Check the listing that follows and work out how many lines include "hcont". The reply is that number alone.
**** MATERIAL TO PROCESS
import Mathlib.Topology.Order.IntermediateValue
import Mathlib.MeasureTheory.Measure.Haar.Unique
import Summits.AtomisticToContinuum.HydrodynamicLimit.Theorems.MourreKoopmanChargesStressStrongMixingStressFramework
import Summits.AtomisticToContinuum.HydrodynamicLimit.Theorems.MourreKoopmanChargesStressStrongMixingGibbsDilation
import Literature.MathematicalPhysics.StatisticalMechanics.DiluteHardSphereGas
import HarnessLib

/-!
# `StressStrongMixing` · line `birth`, stub F1 `stub_diluteGibbsDensityOne` (infrastructure 2/2 and assembly):
# the intensity measure, the density of a dilated state, and F1 from `RuelleDiluteHardSphereGas`

Support file for the crux item stmt-AtomisticToContinuum-9584 (`StressStrongMixing`, route
`MourreKoopmanCharges` of `AtomisticToContinuum/HydrodynamicLimit`), serving the registered stub F1
`stub_diluteGibbsDensityOne` of the skeleton `Cruxes/StressStrongMixing/Lines/birth.lean`:

  `∃ σ₁ > 0, ∀ σ ∈ (0, σ₁), ∀ θ > 0, ∃ z > 0, ∃ μ : Measure MarkedConfig,`
  `IsHardSphereGibbs σ z θ⁻¹ 0 μ ∧ IsTranslationInvariant μ ∧ PointProcess.density μ = 1`.

The stub is NOT closed here: the only infinite-volume hard-sphere Gibbs states in the tree come from the
UNPROVED named fact `Literature.MathematicalPhysics.StatisticalMechanics.RuelleDiluteHardSphereGas`
(Ruelle 1969 Thm 4.2.3 / 4.3.1, Dobrushin–Sinai–Sukhov Ch. 10 §2.4–2.5: at UNIT diameter, for
`0 < z < z₁`, a translation-invariant DLR state of density `ρ(z)`, `ρ` continuous with
`z - Cz² ≤ ρ(z) ≤ z`).  What this file proves is the honest REDUCTION
`diluteGibbsDensityOne_of_ruelle : RuelleDiluteHardSphereGas → (F1 verbatim)` (REGISTERED helper stub),
together with the piece of point-process statics it needs (no new definition is introduced; the
intensity measure is written out as `(μ.bind PointConfig.countKernel).map Prod.fst`):

* the INTENSITY (first-moment) MEASURE of the positions of a law `μ` on phase-space configurations,
  `Λ ↦ E_μ[N(Λ × ℝᵈ)]`, is the `bind` of `μ` with the tree's counting kernel `PointConfig.countKernel`
  projected to positions (`bind_countKernel_map_fst_apply`); the density is its value on `[0,1)ᵈ`;
* for translation-invariant `μ` it is a translation-invariant Borel measure
  (`isAddLeftInvariant_bind_countKernel_map_fst`), finite on compacts as soon as the density is finite,
  hence a constant multiple of Lebesgue measure (`exists_bind_countKernel_map_fst_eq_smul_volume`,
  Mathlib's uniqueness of Haar measure `Measure.isAddLeftInvariant_eq_smul`), so that
  `E_μ[N(c⁻¹Λ × ℝᵈ)] = |c|⁻ᵈ E_μ[N(Λ × ℝᵈ)]` (`lintegral_count_preimage_smul`);
* `density_map_dilate`: the density of the dilated state `μ ∘ D⁻¹`, `D(q, v) = (cq, v)`, is
  `c⁻ᵈ · density μ`;
* the assembly: with `σ₁ := min 1 (min (z₁/4) (1/(4C+4)))` and `s := σ³`, the intermediate value
  theorem on `[s, 2s] ⊆ (0, z₁)` (`ρ(s) ≤ s ≤ 2s - 4Cs² ≤ ρ(2s)`) gives `z⋆` with `ρ(z⋆) = σ³` (the
  pattern of `…KiferDiluteGibbs.stub_diluteGibbsStateOfFact`); the unit-diameter state at
  `(z⋆, β = θ⁻¹, u = 0)` dilated by `σ` (`D := (Homeomorph.smulOfNeZero σ _).prodCongr (Homeomorph.refl _)`)
  is a Gibbs state of diameter `σ`, activity `z⋆/σ³ > 0`, translation invariant, of density
  `σ⁻³ · σ³ = 1` (`IsHardSphereGibbs.map_dilate`, `isTranslationInvariant_map_dilate` of the companion
  file `…StressStrongMixingGibbsDilation.lean`, and `density_map_dilate`).

References: D. Ruelle, *Statistical Mechanics: Rigorous Results* (1969), Thm 4.2.3, §3.4.1;
D. J. Daley, D. Vere-Jones, *An Introduction to the Theory of Point Processes* II (2008), Prop. 12.2.I
(the first-moment measure of a stationary point process is a multiple of Lebesgue measure).
-/

noncomputable section

open MeasureTheory ProbabilityTheory Filter Topology Set Function
open scoped InnerProductSpace ENNReal NNReal

namespace Summit.AtomisticToContinuum.HydrodynamicLimit.Theorems.MourreKoopmanChargesStressStrongMixing

open Literature.MathematicalPhysics.KineticTheory Literature.Analysis.FluidPDE Literature.Analysis.FunctionSpaces
open Literature.MathematicalPhysics.StatisticalMechanics (RuelleDiluteHardSphereGas)

section Intensity

variable {d : Type*} [Fintype d]

/-! ## The intensity measure of positions -/

/-- **The intensity measure counts particles**: the `bind` of `μ` with the counting kernel
`ω ↦ ∑_{p ∈ ω} δ_p`, projected to positions, is `Λ ↦ E_μ[N(Λ × ℝᵈ)]` on measurable `Λ`
(Daley–Vere-Jones §9.5, the first-moment measure; DSS §2.7 (10.31)). -/
theorem bind_countKernel_map_fst_apply
    (μ : Measure (PointConfig (EuclideanSpace ℝ d × EuclideanSpace ℝ d))) {Λ : Set (EuclideanSpace ℝ d)}
    (hΛ : MeasurableSet Λ) :
    (μ.bind PointConfig.countKernel).map Prod.fst Λ = ∫⁻ ω, ((ω.count (Prod.fst ⁻¹' Λ) : ℕ∞) : ℝ≥0∞) ∂μ := by
  rw [Measure.map_apply measurable_fst hΛ,
    Measure.bind_apply (measurable_fst hΛ) (PointConfig.countKernel.measurable).aemeasurable]
  refine lintegral_congr fun ω => ?_
  rw [PointConfig.countKernel_apply, PointConfig.toMeasure_apply _ (measurable_fst hΛ)]

/-- The density is the intensity of the unit cube. -/
theorem density_eq_bind_countKernel_map_fst_unitCube
    (μ : Measure (PointConfig (EuclideanSpace ℝ d × EuclideanSpace ℝ d))) :
    PointProcess.density μ = (μ.bind PointConfig.countKernel).map Prod.fst (Torus.unitCube d) :=
  (bind_countKernel_map_fst_apply μ Torus.measurableSet_unitCube).symm

/-- **The intensity measure of a translation-invariant law is translation invariant.** -/
theorem isAddLeftInvariant_bind_countKernel_map_fst
    {μ : Measure (PointConfig (EuclideanSpace ℝ d × EuclideanSpace ℝ d))} (h : IsTranslationInvariant μ) :
    ((μ.bind PointConfig.countKernel).map Prod.fst).IsAddLeftInvariant := by
  refine ⟨fun a => Measure.ext fun s hs => ?_⟩
  rw [Measure.map_apply (measurable_const_add a) hs,
    bind_countKernel_map_fst_apply μ (measurable_const_add a hs), bind_countKernel_map_fst_apply μ hs]
  calc ∫⁻ ω, (((ω.count (Prod.fst ⁻¹' ((a + ·) ⁻¹' s)) : ℕ∞)) : ℝ≥0∞) ∂μ
      = ∫⁻ ω, (((ω.translate ((a, 0) : EuclideanSpace ℝ d × EuclideanSpace ℝ d)).count (Prod.fst ⁻¹' s) : ℕ∞) :
          ℝ≥0∞) ∂μ := by
        have hset : (Prod.fst ⁻¹' ((a + ·) ⁻¹' s) : Set (EuclideanSpace ℝ d × EuclideanSpace ℝ d)) =
            (· + ((a, 0) : EuclideanSpace ℝ d × EuclideanSpace ℝ d)) ⁻¹' (Prod.fst ⁻¹' s) := by
          ext p
          simp [add_comm]
        refine lintegral_congr fun ω => ?_
        rw [PointConfig.count_translate, hset]
    _ = ∫⁻ ω, ((ω.count (Prod.fst ⁻¹' s) : ℕ∞) : ℝ≥0∞)
          ∂(μ.map (PointConfig.translate ((a, 0) : EuclideanSpace ℝ d × EuclideanSpace ℝ d))) :=
        (lintegral_map (PointProcess.measurable_count_window hs) (PointConfig.measurable_translate _)).symm
    _ = ∫⁻ ω, ((ω.count (Prod.fst ⁻¹' s) : ℕ∞) : ℝ≥0∞) ∂μ := by rw [h a]

omit [Fintype d] in
/-- The unit cube `[0,1)ᵈ` has nonempty interior (it contains the open cube `(0,1)ᵈ`). -/
theorem interior_unitCube_nonempty [Finite d] : (interior (Torus.unitCube d)).Nonempty := by
  have hU : IsOpen {y : EuclideanSpace ℝ d | ∀ i, y i ∈ Ioo (0 : ℝ) 1} := by
    have : {y : EuclideanSpace ℝ d | ∀ i, y i ∈ Ioo (0 : ℝ) 1} =
        ⋂ i, (fun y : EuclideanSpace ℝ d => y i) ⁻¹' Ioo 0 1 := by
      ext y; simp
    rw [this]
    exact isOpen_iInter_of_finite fun i => isOpen_Ioo.preimage (by fun_prop)
  have hsub : {y : EuclideanSpace ℝ d | ∀ i, y i ∈ Ioo (0 : ℝ) 1} ⊆ Torus.unitCube d :=
    fun y hy i => ⟨(hy i).1.le, (hy i).2⟩
  refine ⟨WithLp.toLp 2 (fun _ => (1 / 2 : ℝ)), interior_mono hsub ?_⟩
  rw [hU.interior_eq]
  intro i
  simp only [mem_Ioo]
  norm_num

/-- A translation-invariant law of finite density has an intensity measure finite on compacts. -/
theorem isFiniteMeasureOnCompacts_bind_countKernel_map_fst
    {μ : Measure (PointConfig (EuclideanSpace ℝ d × EuclideanSpace ℝ d))} (h : IsTranslationInvariant μ)
    (hρ : PointProcess.density μ ≠ ∞) :
    IsFiniteMeasureOnCompacts ((μ.bind PointConfig.countKernel).map Prod.fst) := by
  haveI := isAddLeftInvariant_bind_countKernel_map_fst h
  rw [density_eq_bind_countKernel_map_fst_unitCube] at hρ
  exact ⟨fun K hK => measure_lt_top_of_isCompact_of_isAddLeftInvariant' interior_unitCube_nonempty hρ hK⟩

/-- **The intensity measure of a translation-invariant law of finite density is a constant multiple
of Lebesgue measure** (uniqueness of Haar measure; Daley–Vere-Jones Prop. 12.2.I). -/
theorem exists_bind_countKernel_map_fst_eq_smul_volume
    {μ : Measure (PointConfig (EuclideanSpace ℝ d × EuclideanSpace ℝ d))} (h : IsTranslationInvariant μ)
    (hρ : PointProcess.density μ ≠ ∞) :
    ∃ a : ℝ≥0, (μ.bind PointConfig.countKernel).map Prod.fst = a • (volume : Measure (EuclideanSpace ℝ d)) := by
  haveI := isAddLeftInvariant_bind_countKernel_map_fst h
  haveI := isFiniteMeasureOnCompacts_bind_countKernel_map_fst h hρ
  exact ⟨_, Measure.isAddLeftInvariant_eq_smul _ _⟩

/-- **Scaling of the intensity**: `E_μ[N(c⁻¹Λ × ℝᵈ)] = |c|⁻ᵈ · E_μ[N(Λ × ℝᵈ)]` for a
translation-invariant law of finite density (`c ≠ 0`, `Λ` measurable). -/
theorem lintegral_count_preimage_smul
    {μ : Measure (PointConfig (EuclideanSpace ℝ d × EuclideanSpace ℝ d))} (h : IsTranslationInvariant μ)
    (hρ : PointProcess.density μ ≠ ∞) {c : ℝ} (hc : c ≠ 0) {Λ : Set (EuclideanSpace ℝ d)}
    (hΛ : MeasurableSet Λ) :
    ∫⁻ ω, ((ω.count (Prod.fst ⁻¹' ((c • ·) ⁻¹' Λ)) : ℕ∞) : ℝ≥0∞) ∂μ =
      ENNReal.ofReal |(c ^ Module.finrank ℝ (EuclideanSpace ℝ d))⁻¹| *
        ∫⁻ ω, ((ω.count (Prod.fst ⁻¹' Λ) : ℕ∞) : ℝ≥0∞) ∂μ := by
  obtain ⟨a, ha⟩ := exists_bind_countKernel_map_fst_eq_smul_volume h hρ
  rw [← bind_countKernel_map_fst_apply μ (measurable_const_smul c hΛ), ← bind_countKernel_map_fst_apply μ hΛ,
    ha, Measure.smul_apply, Measure.smul_apply, Measure.addHaar_preimage_smul volume hc,
    ENNReal.smul_def, ENNReal.smul_def, smul_eq_mul, smul_eq_mul, mul_left_comm]

/-- **The density of a dilated state**: for a translation-invariant law `μ` of finite density, the
image under the spatial dilation `D(q, v) = (c q, v)` (`c > 0`) has density `c⁻ᵈ · density μ` (the
unit cube downstairs is the cube of side `c⁻¹` upstairs). -/
theorem density_map_dilate {μ : Measure (PointConfig (EuclideanSpace ℝ d × EuclideanSpace ℝ d))}
    (h : IsTranslationInvariant μ) (hρ : PointProcess.density μ ≠ ∞) {c : ℝ} (hc : 0 < c)
    {D : EuclideanSpace ℝ d × EuclideanSpace ℝ d ≃ₜ EuclideanSpace ℝ d × EuclideanSpace ℝ d}
    (hD : ∀ p, D p = (c • p.1, p.2)) :
    PointProcess.density (μ.map (PointConfig.mapHomeomorph D)) =
      ENNReal.ofReal ((c ^ Fintype.card d)⁻¹) * PointProcess.density μ := by
  have hmeas : Measurable (PointConfig.mapHomeomorph D :
      PointConfig (EuclideanSpace ℝ d × EuclideanSpace ℝ d) → PointConfig (EuclideanSpace ℝ d × EuclideanSpace ℝ d)) :=
    PointConfig.measurable_mapHomeomorph _
  unfold PointProcess.density
  rw [lintegral_map (PointProcess.measurable_count_window Torus.measurableSet_unitCube) hmeas]
  simp_rw [PointConfig.count_mapHomeomorph, preimage_dilate_fst_preimage hD]
  rw [lintegral_count_preimage_smul h hρ hc.ne' Torus.measurableSet_unitCube, finrank_euclideanSpace,
    abs_of_pos (inv_pos.2 (pow_pos hc _))]

end Intensity

/-! ## F1 from the low-activity gas: the density-one state at diameter `σ` -/

/-- **F1 FROM THE LOW-ACTIVITY GAS** (REGISTERED helper stub `diluteGibbsDensityOne_of_ruelle` of
stub F1 `stub_diluteGibbsDensityOne`, line `birth`, crux stmt-AtomisticToContinuum-9584): assuming the
named fact `RuelleDiluteHardSphereGas` (unit-diameter translation-invariant DLR states of density
`ρ(z)`, `ρ` continuous on `(0, z₁)` with `z - Cz² ≤ ρ(z) ≤ z`), for every `0 < σ < σ₁ :=
min 1 (min (z₁/4) (1/(4C+4)))` and `θ > 0` there is a translation-invariant Gibbs state of the
hard-sphere gas of diameter `σ`, inverse temperature `θ⁻¹`, zero drift and DENSITY ONE: the
intermediate value theorem on `[σ³, 2σ³]` gives `z⋆` with `ρ(z⋆) = σ³`, and the unit-diameter state at
`z⋆` dilated by `σ` has diameter `σ`, activity `z⋆/σ³ > 0` and density `σ⁻³ σ³ = 1`. -/
theorem diluteGibbsDensityOne_of_ruelle : RuelleDiluteHardSphereGas →
    ∃ σ₁ : ℝ, 0 < σ₁ ∧ ∀ σ : ℝ, 0 < σ → σ < σ₁ → ∀ θ : ℝ, 0 < θ →
      ∃ z : ℝ, 0 < z ∧ ∃ μ : Measure MarkedConfig,
        IsHardSphereGibbs σ z θ⁻¹ (0 : V3) μ ∧ IsTranslationInvariant μ ∧ PointProcess.density μ = 1 := by
  rintro ⟨z₁, C, hz₁, hC, ρ, hρ, hbd, hgas⟩
  refine ⟨min 1 (min (z₁ / 4) (1 / (4 * C + 4))), by positivity, ?_⟩
  intro σ hσ hσlt θ hθ
  -- the threshold: `σ ≤ 1`, `σ < z₁ / 4`, `σ < 1 / (4C + 4)`
  have hσ1 : σ ≤ 1 := hσlt.le.trans (min_le_left _ _)
  have hσz : σ < z₁ / 4 := hσlt.trans_le ((min_le_right _ _).trans (min_le_left _ _))
  have hσC : σ < 1 / (4 * C + 4) := hσlt.trans_le ((min_le_right _ _).trans (min_le_right _ _))
  -- `s := σ³` satisfies `0 < s ≤ σ`
  set s : ℝ := σ ^ 3 with hs_def
  have hs : 0 < s := by positivity
  have hsσ : s ≤ σ := by
    calc s = σ * (σ * σ) := by rw [hs_def]; ring
      _ ≤ σ * (1 * 1) := by gcongr
      _ = σ := by ring
  have h2s : 2 * s < z₁ := by linarith
  have hCs : 4 * C * s ≤ 1 := by
    have h4 : 0 < 4 * C + 4 := by positivity
    have h1 : σ * (4 * C + 4) < 1 := by
      calc σ * (4 * C + 4) < 1 / (4 * C + 4) * (4 * C + 4) := by gcongr
        _ = 1 := by field_simp
    nlinarith
  -- the density at the two ends of `[s, 2s]`
  have hlow : ρ s ≤ s := (hbd s hs (by linarith)).2
  have hhigh : s ≤ ρ (2 * s) := by
    have h := (hbd (2 * s) (by positivity) h2s).1
    nlinarith
  -- intermediate value theorem on `[s, 2s] ⊆ (0, z₁)`
  have hcont : ContinuousOn ρ (Icc s (2 * s)) :=
    hρ.mono fun z hz => ⟨hs.trans_le hz.1, hz.2.trans_lt h2s⟩
  obtain ⟨z, hz, hρz⟩ := intermediate_value_Icc (by linarith) hcont ⟨hlow, hhigh⟩
  have hz0 : 0 < z := hs.trans_le hz.1
  -- the unit-diameter state of activity `z`, density `ρ z = σ³`, at `β = θ⁻¹`, `u = 0`
  obtain ⟨G, hG, hGT, hGd⟩ := hgas θ⁻¹ (inv_pos.2 hθ) 0 z hz0 (hz.2.trans_lt h2s)
  have hGd' : PointProcess.density G ≠ ∞ := by rw [hGd]; exact ENNReal.ofReal_ne_top
  -- dilate by `σ`: diameter `σ * 1`, activity `z / σ³`, density `σ⁻³ * σ³`
  set D : V3 × V3 ≃ₜ V3 × V3 := (Homeomorph.smulOfNeZero σ hσ.ne').prodCongr (Homeomorph.refl V3) with hDdef
  have hD : ∀ p, D p = (σ • p.1, p.2) := fun _ => rfl
  refine ⟨z / σ ^ 3, by positivity, G.map (PointConfig.mapHomeomorph D), ?_,
    isTranslationInvariant_map_dilate hσ.ne' hD hGT, ?_⟩
  · have h := hG.map_dilate hσ hD
    rwa [mul_one, Fintype.card_fin] at h
  · rw [density_map_dilate hGT hGd' hσ hD, hGd, hρz, Fintype.card_fin,
      ← ENNReal.ofReal_mul (inv_nonneg.2 hs.le), inv_mul_cancel₀ hs.ne', ENNReal.ofReal_one]

end Summit.AtomisticToContinuum.HydrodynamicLimit.Theorems.MourreKoopmanChargesStressStrongMixing

end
********
OUTPUT OF THE TASK> 2